Одно хорошо: в торжественной суете отсутствие одного не слишком важного человека могут и не заметить, пропустить, главное же, не упасть в грязь лицом перед многочисленными иностранцами, понаехавшими посмотреть, как Ван Гога в провинции принимать будут.
Официальные чердачинские мероприятия – жанр особый. Соберутся представители чердачинской интеллигенции – затурканные жизнью тетки, едва ли не в кримпленовых платьях, с накрученными, точно в стиральной машине, прическами и разговорами про духовность; угрюмые, неаккуратные и подозрительные дядьки; временно тверезые графики и станковисты, парочка самодовольных педерастов из СМИ, стайка взволнованных школьников и группка циничных студентов.
Как всегда, опоздает мэр в вечном свитерке, будет старательно излучать человечность; потом местный министр культуры, спешащий с одного мероприятия на другой, начнет говорить речь, но спутается на цитате и достанет мятую бумажку. Директриса в предынфарктном состоянии будет метаться по залам, до самого последнего мгновения пытаясь сделать все "на высшем уровне" (кто б только знал, что это такое).
Все будут толкаться в вестибюле, жаться по стеночкам, точно на деревенских танцах, скептически обозревать окрестности, типа: оно мне надо, но пригласили, и я пришел.
Потом появится иностранная делегация, и кримпленово-пиджачная серость зашевелится, расцветет улыбками и задушевностью. Исподволь просочится на первый план фольклорный ансамбль, закружит в хороводе, иностранцы защелкают блицами – вот она, духовность, соборность и прочая. После танцев обязательно выступит пожилой гармонист с печальной, печеной картофелиной вместо лица и причитаниями про калину и малину, в речке темная вода-а-а-а…
Когда все окончательно устанут, начнутся речи. Вконец затурканная
Нонна Михайловна на высоких каблуках, ручки на груди, как у оперной примы, скажет про счастье обладания уникальными коллекциями, которые город и область, несмотря на отсутствие должного финансирования
(полуразворот в сторону мэра), содержатся в самом лучшем состоянии.
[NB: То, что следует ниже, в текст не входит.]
/-!
# Crux `HLiu418`, organ A₂ `ThetaRealisation₂` (= LD1 (R)) — THE JUNCTION (A₂-J): «the theta space of the line `⟨a⟩` is NOT ORTHOGONAL to `P`»
# ⟹ «`P` MEETS the theta lift from `⟨a⟩`», by irreducibility of the character theta span and MULTIPLICITY ONE

Cell hodgecm-mathlib (D-0151), FLOOR 0; crux item `HLiu418` = stmt-HodgeConjecture-24832; organ A₂ of line LD2 (skeleton v5∕v7 `ThetaRealisation₂` :153) =
organ (R) of line LD1 (`Lines/F0_P6LD_StubS1FactsThetaRoad.lean` ED. 1), single payer LD2-p02 (g0) (deal LD2-plan (g0) 2026-09-02T04:22:50Z; census
`F0/P6/LD/LD2-p02/g0/CENSUS-A2-ThetaRealisation2.v1.LD2-p02g0.md`).  THEOREMS ONLY (no `def`, no instance, no notation, no named fact, no `sorry`);
`--supports stmt-HodgeConjecture-24832 --as helper`.  Rank-generic `N`.

THE STEP.  [Liu2021, proof of Prop. 4.13 Case 1 ∕ proof of Prop. D.4 (1)]: after the pole theorem [Thm. B.4 (1)] has produced `Θ^W_{(μ,ν),V}(V_π) ≠ 0` for a LINE
`W = ⟨a⟩` — in the tree's `L²` currency: the projection to `P` of SOME theta class `[Θ̃_Φ(f) ∘ ιA]` is non-zero (the input `hpr` below; this is the
conclusion of the letter (A₂-P)) — Liu invokes [Cor. B.6 (1)] + [(B.2)] «`V_π = Θ^V_{(μ⁻¹,ν⁻¹),−W}(Θ^W(V_π))`» to put theta lifts INSIDE `V_π`.  In house:
1. character detection (★ K1 `exists_charCM_of_apply_toLp_lineThetaLift_ne_zero`): `pr_P [Θ̃_Φ(charCM ξ) ∘ ιA] ≠ 0` for a character `ξ` of `[U(⟨a⟩)]`;
2. the `(a, ξ)`-THETA SPAN `Q_ξ` (closure of the span of all `(a, ξ)`-classes) is a closed `R`-invariant subspace (★ (F1) `exists_closedSubrep_thetaSpan`,
   LD1-p01 (g0)) containing that class, hence `≠ ⊥`, hence TOPOLOGICALLY IRREDUCIBLE by the input `hIrr` (= the body of LD1's letter (F3)
   `Liu2021.ThetaLiftFromLineIrreducible` ∕ organ (I′) `ThetaSpaceIrreducible₂`, [Liu2021, Cor. B.6 (1)] = [Wu2013, Thm. 5.3]);
3. `Q_ξ` is not inside `Pᗮ`, so the compression of `pr_P` to `Q_ξ` is a non-zero intertwiner of irreducible unitary representations: ★
   `ClosedSubrep.exists_le_orthogonal_areUnitarilyEquivalent` gives `W″ ≤ Pᗮᗮ = P` unitarily equivalent to `Q_ξ`; `W″` is irreducible
   (★ `isTopIrreducible_congr`) and non-zero, so `W″ = P` (★ `ClosedSubrep.eq_of_le_of_isTopIrreducible`): `Q_ξ ≃ᵤ P`;
4. MULTIPLICITY ONE for `L²([U(H)])` (input `hM1 : HasMultiplicityOne`; for the CM unitary curves = ★ letter `Rogawski1990.curveMultiplicityLeOne` through ★
   `hasMultiplicityOne_iff_multiplicity_le_one_holds`) ⇒ `Q_ξ = P`: the non-zero class `[Θ̃_Φ(charCM ξ) ∘ ιA]` lies IN `P` — `MeetsThetaLiftFromLine`.

HONEST LABEL: HC_CM is proved only modulo the 7 printed citations (2 remaining: hLiu418 = stmt-HodgeConjecture-24832, h413 = stmt-HodgeConjecture-24833)
until rung 0 closes; this file discharges none of them (in-house junction toward organ A₂∕(R); its inputs `hM1`, `hIrr`, `hpr` are the letters' business).

## References
* [Liu2021] Y. Liu, Camb. J. Math. 9 (2021) = arXiv:2102.11518: proof of Prop. 4.13 Case 1 (l. 2129–2137, pp. 47–48); App. B Thm. B.4, Cor. B.6 (1)
  (pp. 98–99); App. D, proof of Prop. D.4 (1) (p. 130–131).
* [Wu2013] C. Wu, J. Number Theory 133 (2013), Thm. 5.3.
* [Rogawski1990] J. Rogawski, Ann. of Math. Stud. 123 (1990), Thm. 13.3.6.
* [DeitmarEchterhoff2014] A. Deitmar, S. Echterhoff, 2nd ed., Cor. 6.1.9 (Schur for intertwiners of irreducible unitary representations).
* [Dixmier1977] J. Dixmier, *C\*-algebras*, §5.4, §13.1 (multiplicity).
-/

set_option autoImplicit false
-- the mandated namespace has the single-problem summit's repeated segment (`HodgeConjecture.HodgeConjecture`)
set_option linter.dupNamespace false

noncomputable section

open NumberField MeasureTheory IsDedekindDomain
open scoped Matrix ComplexOrder ENNReal

namespace Summit.HodgeConjecture.HodgeConjecture.Cruxes.HLiu418.F0LD2MeetsOfNonOrthogonal

open _root_.MeasureTheory
open Literature.NumberTheory.Automorphic Literature.NumberTheory.Automorphic.UnitaryGroup
open Literature.NumberTheory.Automorphic.UnitaryGroup.CotangentForms
open Literature.NumberTheory.Automorphic.IdeleClassGroup
open Literature.NumberTheory.Automorphic.Liu2021
open Literature.NumberTheory.Automorphic.Liu2021.Def411WeilCarriers
open Literature.NumberTheory.Automorphic.Liu2021.Def411WeilCarriersDoubling
open Literature.NumberTheory.GelbartRogawski1991 Literature.NumberTheory.GelbartRogawski1991.UnitaryDualPair
open Literature.NumberTheory.Weil1964
open Literature.RepresentationTheory.Liu2021
open Literature.RepresentationTheory.CompactGroups
open Summit.HodgeConjecture.HodgeConjecture.Cruxes.HLiu418.F0LD1ThetaTransportKit
open Summit.HodgeConjecture.HodgeConjecture.Cruxes.HLiu418.F0LD2FrameTransportPin
open Summit.HodgeConjecture.HodgeConjecture.Cruxes.HLiu418.F0LD1CharThetaSpaceLeOfIrreducible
После, когда все от нетерпения изойдут запахами и ленточка будет перерезана, чертиком из бутылки выскочит безумная поэтесса с немытыми, зачесанными назад волосами (да у вас, голубушка, перхоть!) и начнет читать стихи про подсолнухи, написанные накануне. Поэтессе с редким именем вежливо похлопают, а потом водоворот устремится в просторные и светлые залы. Но не к картинам, а к столам с дешевым местным шампанским.
Особенно будут усердствовать представители творческих союзов и
"коллеги по перу". Поднимется чудовищный галдеж, точно все эмоции, сдерживаемые на протяжении многотрудной церемонии выплеснутся в шум воробьиной свадьбы.
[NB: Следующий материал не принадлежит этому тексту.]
/-- **`log Z^{(k)}(·, 1)` EXACTLY**: for the flat-background constrained normalisation `Z₀ ↦ (Q(1), Δ_k(1))` whose
`κ`-blocks are block-diagonal over the coarse bonds with blocks the matrices of `S(1, b₀(c))`,
`log Z^{(k)}(·, 1) = (r/2)·log 2π + ½·log det(C₀*Δ_k(1)C₀)⁻¹ + |o|·(d − 1)·dim 𝔤·log L` — absolute constant,
Gaussian logarithm, and the flat local terms (§5, exact).  (62) p. 271: the term `log Z^{(k)}(T₁^{(k)}, 1)` of `E^{(k)}`.
[cite: Balaban1985UV3, (62) p.271, p.271 (after (62)); Balaban1985BackgroundPropagators, (3.157) p.428] -/
theorem logZ_flat_eq (hL : 1 ≤ L) (𝔤 : Submodule ℝ 𝔸) [FiniteDimensional ℝ 𝔤]
    {ι : Type*} [Fintype ι] [DecidableEq ι] (b : Module.Basis ι ℝ 𝔤) {H : Subgroup 𝔸ˣ} (hH : H ≤ U1 𝔸)
    (hst : ∀ u : 𝔸ˣ, u ∈ H → ∀ X ∈ 𝔤, conjR u X ∈ 𝔤) (yc : o → Site d) (κc : o → Fin d)
    (hW1' : ∀ c (r : Fin d → Fin L),
      ‖((Wcx L (1 : Site d → Fin d → 𝔸ˣ) (corner L (yc c)) (κc c) (boxVec L r) : 𝔸ˣ) : 𝔸) - 1‖ < 1)
    (h𝔤' : ∀ c, ∀ X ∈ 𝔤, fullCoeff L (1 : Site d → Fin d → 𝔸ˣ) (yc c) (κc c) X ∈ 𝔤)
    {n m r : ℕ} (Z₀ : Beta.ConstrainedGaussian n m) (e₀ : Fin n ≃ Fin r ⊕ Fin m) (em : Fin m ≃ ι × o)
    (hS₀ : Matrix.reindex em em (Z₀.constraintEliminated e₀)
      = Matrix.blockDiagonal fun c =>
          LinearMap.toMatrix b b (fullCoeffOn L 𝔤 (1 : Site d → Fin d → 𝔸ˣ) (yc c) (κc c) (hW1' c) (h𝔤' c)))
    (hC₀ : (Z₀.reduced (Z₀.elimMatrix e₀)).PosDef) :
    Z₀.logZ = (r : ℝ) / 2 * Real.log (2 * Real.pi) + (1 / 2 : ℝ) * Real.log ((Z₀.reduced (Z₀.elimMatrix e₀)).det)⁻¹
      + Fintype.card o * (((d : ℝ) - 1) * Module.finrank ℝ 𝔤 * Real.log L) := by
  have hd₀ : ∀ c, (LinearMap.toMatrix b b
      (fullCoeffOn L 𝔤 (1 : Site d → Fin d → 𝔸ˣ) (yc c) (κc c) (hW1' c) (h𝔤' c))).det ≠ 0 := fun c => by
    rw [LinearMap.det_toMatrix]
    intro h0
    have hsmall : 50 * (d + 1) * (0 : ℝ) < (((L : ℝ) ^ d)⁻¹) := by
      rw [mul_zero]; exact inv_pos.2 (by positivity)
    have hpos := det_relCoeffOn_pos hL 𝔤 hH hst (fun _ _ => H.one_mem) (yc c) (κc c) le_rfl (by norm_num)
      (norm_Wcx_one_sub_one_le le_rfl (corner L (yc c)) (κc c)) hsmall (hW1' c) (h𝔤' c)
    have habs := abs_det_fullCoeffOn_eq hL 𝔤 hH hst (V₀ := 1) (fun _ _ => H.one_mem) (yc c) (κc c) le_rfl
      (by norm_num) (norm_Wcx_one_sub_one_le le_rfl (corner L (yc c)) (κc c)) hsmall (hW1' c) (h𝔤' c)
    rw [h0, abs_zero] at habs
    have hLpos : (0 : ℝ) < L := by exact_mod_cast hL
    have : (0 : ℝ) < (L : ℝ) ^ Module.finrank ℝ 𝔤 * (((L : ℝ) ^ d)⁻¹) ^ Module.finrank ℝ 𝔤
        * LinearMap.det (relCoeffOn L 𝔤 hst (fun _ _ => H.one_mem) (yc c) (κc c) (hW1' c) (h𝔤' c)) := by positivity
    linarith
  rw [logZ_eq_const_add_logDet_sub_sum Z₀ e₀ hC₀ em _ hS₀ hd₀]
  have hsum : ∑ c, Real.log |(LinearMap.toMatrix b b
      (fullCoeffOn L 𝔤 (1 : Site d → Fin d → 𝔸ˣ) (yc c) (κc c) (hW1' c) (h𝔤' c))).det|
      = ∑ _c : o, -(((d : ℝ) - 1) * Module.finrank ℝ 𝔤 * Real.log L) := by
    refine Finset.sum_congr rfl fun c _ => ?_
    rw [LinearMap.det_toMatrix, ← neg_log_abs_det_fullCoeffOn_one hL 𝔤 hH hst (yc c) (κc c) (hW1' c) (h𝔤' c), neg_neg]
  rw [hsum, Finset.sum_const, Finset.card_univ, nsmul_eq_mul]
  ring

/-- **THE VOLUME LAW FOR `log Z^{(k)}(·, 1)`**: if moreover `γ₀·1 ⪯ C₀*Δ_k(1)C₀ ⪯ γ₁·1` with `γ₀ > 0` ([5] (3.157):
«a positive definite operator C*Δ_kC with a lower bound γ₀ > 0 independent of k and U»; the upper bound is the
boundedness of the lattice operator), then
`|log Z^{(k)}(·, 1)| ≦ r·½(log 2π + max(|log γ₀|, |log γ₁|)) + |o|·|(d − 1)·dim 𝔤·log L|` — a constant per integration
variable plus a constant per coarse bond: the mechanism of p. 273 «we get easily |E^{(j)}| ≦ O(1)|T₁^{(j)}|» for the
`log Z^{(k)}(T₁^{(k)}, 1)` term of (62), with the elimination constant `J` of `B10Eq65PolymerSum.logZT_le_of_gaussian`
now EXACT (`= |o|·(d − 1)·dim 𝔤·log L`) instead of a hypothesis (`B10Eq35Norm.abs_log_det_le_of_form_bounds` by name).
[cite: Balaban1985UV3, (62) p.271, (65) p.273; Balaban1985BackgroundPropagators, (3.157) p.428] -/
theorem abs_logZ_flat_le (hL : 1 ≤ L) (𝔤 : Submodule ℝ 𝔸) [FiniteDimensional ℝ 𝔤]
    {ι : Type*} [Fintype ι] [DecidableEq ι] (b : Module.Basis ι ℝ 𝔤) {H : Subgroup 𝔸ˣ} (hH : H ≤ U1 𝔸)
    (hst : ∀ u : 𝔸ˣ, u ∈ H → ∀ X ∈ 𝔤, conjR u X ∈ 𝔤) (yc : o → Site d) (κc : o → Fin d)
    (hW1' : ∀ c (r : Fin d → Fin L),
      ‖((Wcx L (1 : Site d → Fin d → 𝔸ˣ) (corner L (yc c)) (κc c) (boxVec L r) : 𝔸ˣ) : 𝔸) - 1‖ < 1)
    (h𝔤' : ∀ c, ∀ X ∈ 𝔤, fullCoeff L (1 : Site d → Fin d → 𝔸ˣ) (yc c) (κc c) X ∈ 𝔤)
    {n m r : ℕ} (Z₀ : Beta.ConstrainedGaussian n m) (e₀ : Fin n ≃ Fin r ⊕ Fin m) (em : Fin m ≃ ι × o)
    (hS₀ : Matrix.reindex em em (Z₀.constraintEliminated e₀)
      = Matrix.blockDiagonal fun c =>
          LinearMap.toMatrix b b (fullCoeffOn L 𝔤 (1 : Site d → Fin d → 𝔸ˣ) (yc c) (κc c) (hW1' c) (h𝔤' c)))
    {γ₀ γ₁ : ℝ} (hγ₀ : 0 < γ₀)
    (hlo : ((Z₀.reduced (Z₀.elimMatrix e₀)) - γ₀ • (1 : Matrix (Fin r) (Fin r) ℝ)).PosSemidef)
    (hhi : (γ₁ • (1 : Matrix (Fin r) (Fin r) ℝ) - (Z₀.reduced (Z₀.elimMatrix e₀))).PosSemidef) :
    |Z₀.logZ| ≤ r * ((Real.log (2 * Real.pi) + max |Real.log γ₀| |Real.log γ₁|) / 2)
      + Fintype.card o * |((d : ℝ) - 1) * Module.finrank ℝ 𝔤 * Real.log L| := by
  set M := Z₀.reduced (Z₀.elimMatrix e₀) with hM
  have hMh : M.IsHermitian := B10Eq35Norm.isHermitian_of_sub_smul_one_posSemidef hlo
  have hlo' := B10Eq35Norm.le_form_of_sub_smul_one_posSemidef hlo
  have hhi' := B10Eq35Norm.form_le_of_smul_one_sub_posSemidef hhi
  have hMpd : M.PosDef := B10Eq35Norm.posDef_of_le_form hMh hγ₀ hlo'
  have hdet := B10Eq35Norm.abs_log_det_le_of_form_bounds hMh hγ₀ hlo' hhi'
  rw [Fintype.card_fin] at hdet
  rw [logZ_flat_eq hL 𝔤 b hH hst yc κc hW1' h𝔤' Z₀ e₀ em hS₀ hMpd]
  have hr : (0 : ℝ) ≤ r := Nat.cast_nonneg _
  have ho : (0 : ℝ) ≤ Fintype.card o := Nat.cast_nonneg _
  have h2π : 0 ≤ Real.log (2 * Real.pi) := B10Eq35Norm.log_two_pi_nonneg
  have hdet' : |(1 / 2 : ℝ) * Real.log (M.det)⁻¹| ≤ r * (max |Real.log γ₀| |Real.log γ₁| / 2) := by
    rw [Real.log_inv, abs_mul, abs_neg, abs_of_nonneg (by norm_num : (0 : ℝ) ≤ 1 / 2)]
    linarith
  set A : ℝ := (r : ℝ) / 2 * Real.log (2 * Real.pi) with hA
  set B : ℝ := (1 / 2 : ℝ) * Real.log (M.det)⁻¹ with hB
  set K : ℝ := ((d : ℝ) - 1) * Module.finrank ℝ 𝔤 * Real.log L with hK
  have hA0 : 0 ≤ A := by rw [hA]; positivity
  have h1 : |A + B + Fintype.card o * K| ≤ |A| + |B| + |Fintype.card o * K| :=
    (abs_add_le _ _).trans (by linarith [abs_add_le A B])
  have h2 : |(Fintype.card o : ℝ) * K| = Fintype.card o * |K| := by rw [abs_mul, abs_of_nonneg ho]
  rw [abs_of_nonneg hA0, h2] at h1
  calc |A + B + Fintype.card o * K| ≤ A + |B| + Fintype.card o * |K| := h1
    _ ≤ A + r * (max |Real.log γ₀| |Real.log γ₁| / 2) + Fintype.card o * |K| := by linarith
    _ = r * ((Real.log (2 * Real.pi) + max |Real.log γ₀| |Real.log γ₁|) / 2) + Fintype.card o * |K| := by
        rw [hA]; ring

/-- **… IN THE SHAPE OF THE `hZ` LEAF** (`B10Assembly.LeafSystem.logZT_le`, `B10Eq65PolymerSum.logZT_le_of_gaussian`):
with at most `c_T` integration variables and `c_o` coarse bonds per site of `T₁^{(k)}`,
`|log Z^{(k)}(T₁^{(k)}, 1)| ≦ (c_T·½(log 2π + max(|log γ₀|, |log γ₁|)) + c_o·|(d − 1)·dim 𝔤·log L|)·|T₁^{(k)}|` — the
`z` of (65) with its elimination share DERIVED. [cite: Balaban1985UV3, (62) p.271, (65) p.273] -/
theorem abs_logZ_flat_le_sites (hL : 1 ≤ L) (𝔤 : Submodule ℝ 𝔸) [FiniteDimensional ℝ 𝔤]
    {ι : Type*} [Fintype ι] [DecidableEq ι] (b : Module.Basis ι ℝ 𝔤) {H : Subgroup 𝔸ˣ} (hH : H ≤ U1 𝔸)
    (hst : ∀ u : 𝔸ˣ, u ∈ H → ∀ X ∈ 𝔤, conjR u X ∈ 𝔤) (yc : o → Site d) (κc : o → Fin d)
    (hW1' : ∀ c (r : Fin d → Fin L),
      ‖((Wcx L (1 : Site d → Fin d → 𝔸ˣ) (corner L (yc c)) (κc c) (boxVec L r) : 𝔸ˣ) : 𝔸) - 1‖ < 1)
    (h𝔤' : ∀ c, ∀ X ∈ 𝔤, fullCoeff L (1 : Site d → Fin d → 𝔸ˣ) (yc c) (κc c) X ∈ 𝔤)
    {n m r : ℕ} (Z₀ : Beta.ConstrainedGaussian n m) (e₀ : Fin n ≃ Fin r ⊕ Fin m) (em : Fin m ≃ ι × o)
    (hS₀ : Matrix.reindex em em (Z₀.constraintEliminated e₀)
      = Matrix.blockDiagonal fun c =>
          LinearMap.toMatrix b b (fullCoeffOn L 𝔤 (1 : Site d → Fin d → 𝔸ˣ) (yc c) (κc c) (hW1' c) (h𝔤' c)))
    {γ₀ γ₁ : ℝ} (hγ₀ : 0 < γ₀)
    (hlo : ((Z₀.reduced (Z₀.elimMatrix e₀)) - γ₀ • (1 : Matrix (Fin r) (Fin r) ℝ)).PosSemidef)
    (hhi : (γ₁ • (1 : Matrix (Fin r) (Fin r) ℝ) - (Z₀.reduced (Z₀.elimMatrix e₀))).PosSemidef)
    {sites cT co : ℝ} (hr : (r : ℝ) ≤ cT * sites) (ho : (Fintype.card o : ℝ) ≤ co * sites) :
    |Z₀.logZ| ≤ (cT * ((Real.log (2 * Real.pi) + max |Real.log γ₀| |Real.log γ₁|) / 2)
      + co * |((d : ℝ) - 1) * Module.finrank ℝ 𝔤 * Real.log L|) * sites := by
  have h := abs_logZ_flat_le hL 𝔤 b hH hst yc κc hW1' h𝔤' Z₀ e₀ em hS₀ hγ₀ hlo hhi
  have hu : 0 ≤ (Real.log (2 * Real.pi) + max |Real.log γ₀| |Real.log γ₁|) / 2 := by
    have h1 : 0 ≤ max |Real.log γ₀| |Real.log γ₁| := (abs_nonneg _).trans (le_max_left _ _)
    have h2 := B10Eq35Norm.log_two_pi_nonneg
    positivity
  have hv : 0 ≤ |((d : ℝ) - 1) * Module.finrank ℝ 𝔤 * Real.log L| := abs_nonneg _
  calc |Z₀.logZ| ≤ r * ((Real.log (2 * Real.pi) + max |Real.log γ₀| |Real.log γ₁|) / 2)
        + Fintype.card o * |((d : ℝ) - 1) * Module.finrank ℝ 𝔤 * Real.log L| := h
    _ ≤ cT * sites * ((Real.log (2 * Real.pi) + max |Real.log γ₀| |Real.log γ₁|) / 2)
        + co * sites * |((d : ℝ) - 1) * Module.finrank ℝ 𝔤 * Real.log L| :=
        add_le_add (mul_le_mul_of_nonneg_right hr hu) (mul_le_mul_of_nonneg_right ho hv)
    _ = (cT * ((Real.log (2 * Real.pi) + max |Real.log γ₀| |Real.log γ₁|) / 2)
        + co * |((d : ℝ) - 1) * Module.finrank ℝ 𝔤 * Real.log L|) * sites := by ring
Возле картин с задумчивым видом ходят школьники. Но не потому, что
Ван Гог: телевизионщикам нужна картинка для репортажа в вечерний выпуск новостей. Поэтому можно будет быстренько позвонить по мобильному, сказать дома, чтобы смотрели.
Пока шли песни и пляски, Лидия Альбертовна продиралась сквозь угрюмо молчащую, точно на похоронах, толпу и даже увидела в стороне Мурада
Маратовича, делегированного от консерватории. Муж разговаривал с композитором Кривоносом, единственно достойным членом "еврейской мафии" из местного отделения творческого союза. Так что когда она вошла в зал, он гудел и раскачивался, как прибрежная таверна.
А еще ухо, ухо прихватило… Пришлось бежать в подсобные помещения и там греть его горячей чашкой с чаем. Той самой щербатой чашкой, после которой медное послевкусие и сонные, пластилиновые мысли.
Когда Лидия Альбертовна вернулась, народу поубавилось, но не так чтобы слишком. Просто начальство и иностранцы (а также москвичи и особо наглые представители местной творческой интеллигенции) прошествовали гуськом в директорский кабинет. На особенный фуршетец.
Основная голытьба осталась в зале и выглядела крайне непрезентабельно. Попросту говоря, похабно. Понятно, что одним дармовым шампанским дело не обошлось. Хотя, видимо, это от него по залу разлился пронзительный, как ультразвук, кислый запах.
Торжество переродилось в прямую противоположность, в пародию на официоз и общение. Новенькие, только поставленные ради картин модного иностранца, видеокамеры отстранено фиксировали хаос, в избыточном количестве производимый немытыми и нечесаными телами.
Дело даже не в буквальной физической нечистоте кучковавшихся вокруг замусоленных столов людей. Грязь и мусор возникали при первой удобной возможности и внешней благообразности. А из колонок, спрятанных в углах, утверждал правоту поздний, трагический, до головокружения прозрачный Бетховен.